- [DESCRIPTION OF THE TASK]: Whenever a line below includes the string "FORCES", show it.
MATERIAL SUPPLIED Block Start
import Summits.QuantumFields.YangMills.Theorems.BalabanUVNodesN08AlphaEq324RowACZero
import Summits.QuantumFields.YangMills.Theorems.AlphaInputsT3ACv3RecordSelXsChi
import HarnessLib

/-!
# The (α) auxiliary bundle `AlphaAC.AlphaDataAC` behind the registered (O‴χₛ) data schema `DataRowsT3XsChiSel` carries the G3D-07 binder at EVERY `k : ℕ`:
# for constants records with even `r₀ ≥ 2` (profiles `p₀ = 2r₀ + 1 ∈ 4ℕ + 1`) and positive amplitudes `Cfar·C63 > 0` the bundle is EMPTY at every
# lattice approximation — the AC ∕ three-torus twin of `BalabanUVNodesN08AlphaFarCurrency.isEmpty_alphaData_of_r₀_eq_two`, and its consequence for (O‴χₛ)

Cell `ym3-torus` (YM ladder rung R3 = continuum `SU(2)` Yang–Mills on the three-torus — a RUNG, NOT d = 4, NOT infinite volume, NOT a mass gap, NOT Clay).
Width seat `ym3-torus-px8` (gen 16), ★★OWNER `ym3-torus-plan` g35's (α)-ROW LOCATE SWEEP (2026-08-30), rows #9 `far_le` ∕ G3D-07.  THEOREMS ONLY (def-free,
sorry-free, standard axioms); `--supports stmt-QuantumFields-19936 --as helper`; count-neutral EVIDENCE about the TYPING of the registered row, nothing asserted
about [Balaban1985UV3].

THE LOCATED POINT.  The sister cell `pub-ymgap` (route BalabanUVNodes, node N08, seat dag-n08-d gen 6) proved for the Haar lane that the auxiliary bundle
`UVStability3DInputs.AlphaData` — whose field `Λc : ∀ k, LogZLocalizedAsCited …` reads G3D-06 `FarTermsDecayAsCited` at EVERY step, also beyond the run —
is EMPTY for records with `r₀ = 2` and `Cfar·C63 > 0`, because `g_k = g√(L^kε)` exceeds `e` at some step (`exists_gk_gt`) and there the seventh-order currency
`g_k⁷(r(g_k)p(g_k))⁷` is negative (`farCurrency_neg_of_r₀_eq_two`), so `|far| ≤ Cfar·C63·e^{−κ𝓛}·(currency) < 0` is unsatisfiable.  The absolutely-continuous
bundle `AlphaAC.AlphaDataAC` has THE SAME field `Λc : ∀ k`, and the three-torus (O‴χₛ) schema `AlphaInputsT3AC.DataRowsT3XsChiSel F 𝔠 γ hγ hγ1 K Ut`
(`AlphaInputsT3ACv3RecordSelXsChi` :163; the last conjunct of the 19936 registry row `stub_selXsV4DataRows`, text `hrows` b59e80ba) existentially quantifies
`∃ 𝔖 (𝔄 : AlphaDataAC (suGroupModel 2) 𝔠 (XT3 …) 𝔖), …`.  Moreover `AlphaConsts.p₀ := 2r₀ + 1` (ruling R-E2′), so a profile `p₀ = 4m + 1` FORCES `r₀ = 2m`.
* §1 `farCurrency_neg_of_r₀_eq_two_mul` — every EVEN `r₀ = 2m ≥ 2`: the currency is negative at every step with `g_k > e` (`x^{2m}·x^{4m+1} = x·(x^{2m})²·x^{2m} < 0`
  for `x = 1 + log g_k⁻¹ < 0`; only `Real.rpow_natCast`, no trigonometry).
* §2 ★★ `isEmpty_alphaDataAC_of_r₀_eq_two_mul` — via the sister cell's AC twin ✓`BalabanUVNodesN08AlphaEq324RowACZero.isEmpty_alphaDataAC_of_farCurrency_neg` (imported,
  not restated; its `…_of_r₀_eq_two` is the case `m = 1`).
* §3 `p₀_eq_of_r₀_eq_two_mul` ∕ `r₀_eq_of_p₀_eq` (the profile dictionary) · `exists_profile_ge` (above every `p₁` there is a profile `4m+1`, `m ≥ 1`) ·
  ★★★ `not_dataRowsT3XsChiSel_of_p₀_eq` — at every profile `4m+1`, for every record with `𝔠.p₀ = 4m+1`, `0 < 𝔠.Cfar`, `0 < 𝔠.C63`: `¬ DataRowsT3XsChiSel F 𝔠 γ hγ hγ1 K Ut`
  for EVERY `F γ K Ut`.
READING (for the post-freeze ∕ NODE O planner; NOT a defect of any landed theorem, NOT a refutation of the registered row — its `∃ 𝔠` may still be met with
`Cfar = 0` or `C63 = 0`): the registered (O‴χₛ) text «∃ b₁ p₁, ∀ b₀ p₀ ≥ (b₁,p₁), ∃ 𝔠, 𝔠.p₀ = p₀ ∧ … ∧ DataRowsT3XsChiSel …» can be inhabited at the profiles
`p₀ ∈ 4ℕ + 1` ONLY by records whose (63)-pieces have ZERO amplitude product `Cfar·C63` — whereas print's pieces are not identically zero.  Repair menu = N08's:
make the bundle range-honest (`BalabanUVNodesN08AlphaEq324RowAC.AlphaDataLTAC`: `Λc ∕ N45` on run steps `k + 1 ≤ K` only), or state G3D-06 with `|c|`.
HONEST: typing bookkeeping; (α) data rows 0∕23 unchanged; `HistoryTailL` (19936) ∕ (O‴χₛ) ∕ EX NOT proved or refuted; rung R3 = SU(2) YM₃ on T³ — NOT d = 4,
NOT infinite volume, NOT a mass gap, NOT Clay; the Yang–Mills mass gap is NOT proved.

References: T. Bałaban, CMP **102** (1985) 255–275 [Balaban1985UV3] ((7) p.257, p.264 L14–20, (63) p.272).
-/

set_option autoImplicit false

noncomputable section

namespace Summit.QuantumFields.YangMills.Theorems.AlphaInputsT3ACAlphaDataACFarCurrency

open MeasureTheory Metric
open Literature.MathematicalPhysics.QuantumFieldTheory.Balaban1983to89
open Literature.MathematicalPhysics.QuantumFieldTheory.Balaban1983to89.B10
open Literature.MathematicalPhysics.QuantumFieldTheory.Balaban1983to89.TreeLengthTorus (tsys)
open Literature.MathematicalPhysics.QuantumFieldTheory.Balaban1983to89.T3ContinuumYM3Torus
open Literature.MathematicalPhysics.QuantumFieldTheory.Balaban1985CMP102
open Literature.MathematicalPhysics.QuantumFieldTheory.Balaban1985CMP102.Setting
open Summit.QuantumFields.Balaban3D.Carriers
open Summit.QuantumFields.Balaban3D.Proofs.Primitives (AlphaConsts)
open Summit.QuantumFields.Balaban3D.Proofs.GroupModelLieC (lieC)
open Summit.QuantumFields.Balaban3D.Proofs.StandardAC
open Summit.QuantumFields.Balaban3D.Proofs.InputsAC
open Summit.QuantumFields.Balaban3D.Proofs.AlphaAC (AlphaDataAC)
open Summit.QuantumFields.Balaban3D.Proofs.ScalesArithmetic (gk_pos)
open Summit.QuantumFields.YangMills.Theorems.BalabanUVNodesN08AlphaFarCurrency (one_add_log_inv_neg exists_gk_gt)
open Summit.QuantumFields.YangMills.Theorems.BalabanUVNodesN08AlphaEq324RowACZero (isEmpty_alphaDataAC_of_farCurrency_neg)

variable {L : ℕ}

/-! ## §1 Every even exponent `r₀ = 2m ≥ 2` is obstructed off the run -/

section Sign

variable {S : Scales L} {N : ℕ} (𝔠 : AlphaConsts L N)

/-- **EVEN `r₀ = 2m` (so `p₀ = 2r₀ + 1 = 4m + 1`): the far currency is NEGATIVE at every step with `g_k > e`** — with `x = 1 + log g_k⁻¹ < 0`,
`r(g_k)·p(g_k) = x^{2m}·b₀x^{4m+1} = b₀·x·(x^{2m})³ < 0`, an odd power keeps the sign, and `g_k⁷ > 0`.  (`m = 1` is
`BalabanUVNodesN08AlphaFarCurrency.farCurrency_neg_of_r₀_eq_two`.) [cite: Balaban1985UV3, (7) p.257 (r₀ not fixed numerically in print)] -/
theorem farCurrency_neg_of_r₀_eq_two_mul {m : ℕ} (hr : 𝔠.r₀ = 2 * (m : ℝ)) {k : ℕ} (hg : Real.exp 1 < S.gk k) :
    S.gk k ^ 7 * (rFun 𝔠.r₀ (S.gk k) * pFun 𝔠.b₀ 𝔠.p₀ (S.gk k)) ^ 7 < 0 := by
  have hx := one_add_log_inv_neg hg
  set x : ℝ := 1 + Real.log (S.gk k)⁻¹ with hxdef
  have hp : 𝔠.p₀ = ((4 * m + 1 : ℕ) : ℝ) := by rw [AlphaConsts.p₀, hr]; push_cast; ring
  have hr' : 𝔠.r₀ = ((2 * m : ℕ) : ℝ) := by rw [hr]; push_cast; ring
  have hrF : rFun 𝔠.r₀ (S.gk k) = x ^ (2 * m) := by rw [rFun, hr', ← hxdef, Real.rpow_natCast]
  have hpF : pFun 𝔠.b₀ 𝔠.p₀ (S.gk k) = 𝔠.b₀ * x ^ (4 * m + 1) := by rw [pFun, hp, ← hxdef, Real.rpow_natCast]
  have hx2m : 0 < x ^ (2 * m) := by
    rw [pow_mul]
    exact pow_pos (by nlinarith [hx]) m
  have hrp : rFun 𝔠.r₀ (S.gk k) * pFun 𝔠.b₀ 𝔠.p₀ (S.gk k) < 0 := by
    rw [hrF, hpF]
    have h41 : x ^ (4 * m + 1) = x * (x ^ (2 * m)) ^ 2 := by ring
    rw [h41]
    have hneg : x * (x ^ (2 * m)) ^ 2 < 0 := mul_neg_of_neg_of_pos hx (pow_pos hx2m 2)
    have : 𝔠.b₀ * (x * (x ^ (2 * m)) ^ 2) < 0 := mul_neg_of_pos_of_neg 𝔠.b₀_pos hneg
    nlinarith [hx2m, this]
  have h7 : (rFun 𝔠.r₀ (S.gk k) * pFun 𝔠.b₀ 𝔠.p₀ (S.gk k)) ^ 7 < 0 := Odd.pow_neg (by decide) hrp
  exact mul_neg_of_pos_of_neg (pow_pos (gk_pos S k) 7) h7

end Sign

/-! ## §2 Even exponents empty the ABSOLUTELY-CONTINUOUS bundle `AlphaDataAC` (the sister cell's AC twin, imported) -/

section Empty

variable {S : Scales L} {G : Type} [GaugeGroup G] [MeasurableSpace G] [HaarData G] (𝔊 : GroupModel G) (𝔠 : AlphaConsts L 𝔊.N)
  (X : ExternalInputsAC S G) (𝔖 : ∀ k, StepSeries S G ↥(lieC 𝔊) (nblkOf S 𝔠.lane.carrier k) k)

/-- ★★ **FOR A RECORD WITH EVEN `r₀ = 2m ≥ 2` AND POSITIVE FAR ∕ (63) AMPLITUDES, `AlphaDataAC` IS EMPTY AT EVERY LATTICE APPROXIMATION** (by
`exists_gk_gt` some step has `g_k > e`; there §1 applies). [cite: Balaban1985UV3, (7) p.257 + p.264 L14–20] -/
theorem isEmpty_alphaDataAC_of_r₀_eq_two_mul (hCfar : 0 < 𝔠.Cfar) (hC63 : 0 < 𝔠.C63) {m : ℕ} (hr : 𝔠.r₀ = 2 * (m : ℝ)) :
    IsEmpty (AlphaDataAC 𝔊 𝔠 X 𝔖) := by
  obtain ⟨k, hk⟩ := exists_gk_gt S (Real.exp 1)
  exact isEmpty_alphaDataAC_of_farCurrency_neg 𝔊 𝔠 X 𝔖 hCfar hC63 (farCurrency_neg_of_r₀_eq_two_mul 𝔠 hr hk)

end Empty

/-! ## §3 The consequence for the three-torus (O‴χₛ) data schema at the profiles `p₀ ∈ 4ℕ + 1` -/

section Torus

open Summit.QuantumFields.Balaban3D.Proofs

/-- The profile dictionary (ruling R-E2′ `p₀ := 2r₀ + 1`): `r₀ = 2m ⇒ p₀ = 4m + 1`. [cite: Balaban1985UV3, (7) p.257] -/
theorem p₀_eq_of_r₀_eq_two_mul {N : ℕ} (𝔠 : AlphaConsts L N) {m : ℕ} (hr : 𝔠.r₀ = 2 * (m : ℝ)) : 𝔠.p₀ = 4 * (m : ℝ) + 1 := by
  rw [AlphaConsts.p₀, hr]; ring

/-- … and conversely `p₀ = 4m + 1 ⇒ r₀ = 2m`: a pinned profile in `4ℕ + 1` FORCES an even exponent. [cite: Balaban1985UV3, (7) p.257] -/
theorem r₀_eq_of_p₀_eq {N : ℕ} (𝔠 : AlphaConsts L N) {m : ℕ} (hp : 𝔠.p₀ = 4 * (m : ℝ) + 1) : 𝔠.r₀ = 2 * (m : ℝ) := by
  have h : 2 * 𝔠.r₀ + 1 = 4 * (m : ℝ) + 1 := by rw [← hp, AlphaConsts.p₀]
  linarith

/-- Above every threshold `p₁` there is a profile `4m + 1` with `m ≥ 1` (so the registered «∀ p₀ ≥ p₁» ranges over obstructed profiles). [folklore] -/
theorem exists_profile_ge (p₁ : ℝ) : ∃ m : ℕ, 1 ≤ m ∧ p₁ ≤ 4 * (m : ℝ) + 1 := by
  obtain ⟨n, hn⟩ := exists_nat_ge p₁
  refine ⟨n + 1, by omega, ?_⟩
  push_cast
  linarith

variable (F : T3Family) (𝔠 : AlphaConsts F.L (suGroupModel 2).N) (γ : ℝ) (hγ : 0 < γ) (hγ1 : γ ≤ (min 𝔠.gamma0 1) ^ 2) (K : ℕ)

/-- ★★★ **AT A PROFILE `p₀ = 4m + 1` (`m ≥ 1`), A RECORD WITH `Cfar·C63 > 0` ADMITS NO (O‴χₛ) DATA: `¬ DataRowsT3XsChiSel F 𝔠 γ hγ hγ1 K Ut` for every
selection `Ut`** — its conjunct `∃ 𝔖 (𝔄 : AlphaDataAC (suGroupModel 2) 𝔠 (XT3 …) 𝔖), …` is empty by §2.  Hence the registered (O‴χₛ) text can be inhabited at
such profiles only by records with `Cfar = 0` or `C63 = 0`. [cite: Balaban1985UV3, (7) p.257 + (63) p.272 (bookkeeping over the typed schema)] -/
theorem not_dataRowsT3XsChiSel_of_p₀_eq {m : ℕ} (hp : 𝔠.p₀ = 4 * (m : ℝ) + 1) (hCfar : 0 < 𝔠.Cfar) (hC63 : 0 < 𝔠.C63)
    (Ut : (k : ℕ) → GaugeField (F.P K) k (Matrix.specialUnitaryGroup (Fin 2) ℂ) → GaugeField (F.P K) 0 (Matrix.specialUnitaryGroup (Fin 2) ℂ)) :
    ¬ AlphaInputsT3AC.DataRowsT3XsChiSel F 𝔠 γ hγ hγ1 K Ut := by
  rintro ⟨UkH, hU0, -, 𝔖, 𝔄, -⟩
  exact (isEmpty_alphaDataAC_of_r₀_eq_two_mul (suGroupModel 2) 𝔠 _ 𝔖 hCfar hC63 (r₀_eq_of_p₀_eq 𝔠 hp)).false 𝔄

/-- ★★ The same stated with the exponent: even `r₀ = 2m ≥ 2` and `Cfar·C63 > 0` ⇒ no (O‴χₛ) data at any `F γ K Ut`. [cite: Balaban1985UV3, (7) p.257 + (63) p.272] -/
theorem not_dataRowsT3XsChiSel_of_r₀_eq_two_mul {m : ℕ} (hr : 𝔠.r₀ = 2 * (m : ℝ)) (hCfar : 0 < 𝔠.Cfar) (hC63 : 0 < 𝔠.C63)
    (Ut : (k : ℕ) → GaugeField (F.P K) k (Matrix.specialUnitaryGroup (Fin 2) ℂ) → GaugeField (F.P K) 0 (Matrix.specialUnitaryGroup (Fin 2) ℂ)) :
    ¬ AlphaInputsT3AC.DataRowsT3XsChiSel F 𝔠 γ hγ hγ1 K Ut :=
  not_dataRowsT3XsChiSel_of_p₀_eq F 𝔠 γ hγ hγ1 K (p₀_eq_of_r₀_eq_two_mul 𝔠 hr) hCfar hC63 Ut

end Torus

end Summit.QuantumFields.YangMills.Theorems.AlphaInputsT3ACAlphaDataACFarCurrency

end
MATERIAL SUPPLIED Block End
- [FINISHED TASK]:
`∃ 𝔖 (𝔄 : AlphaDataAC (suGroupModel 2) 𝔠 (XT3 …) 𝔖), …`.  Moreover `AlphaConsts.p₀ := 2r₀ + 1` (ruling R-E2′), so a profile `p₀ = 4m + 1` FORCES `r₀ = 2m`.
/-- … and conversely `p₀ = 4m + 1 ⇒ r₀ = 2m`: a pinned profile in `4ℕ + 1` FORCES an even exponent. [cite: Balaban1985UV3, (7) p.257] -/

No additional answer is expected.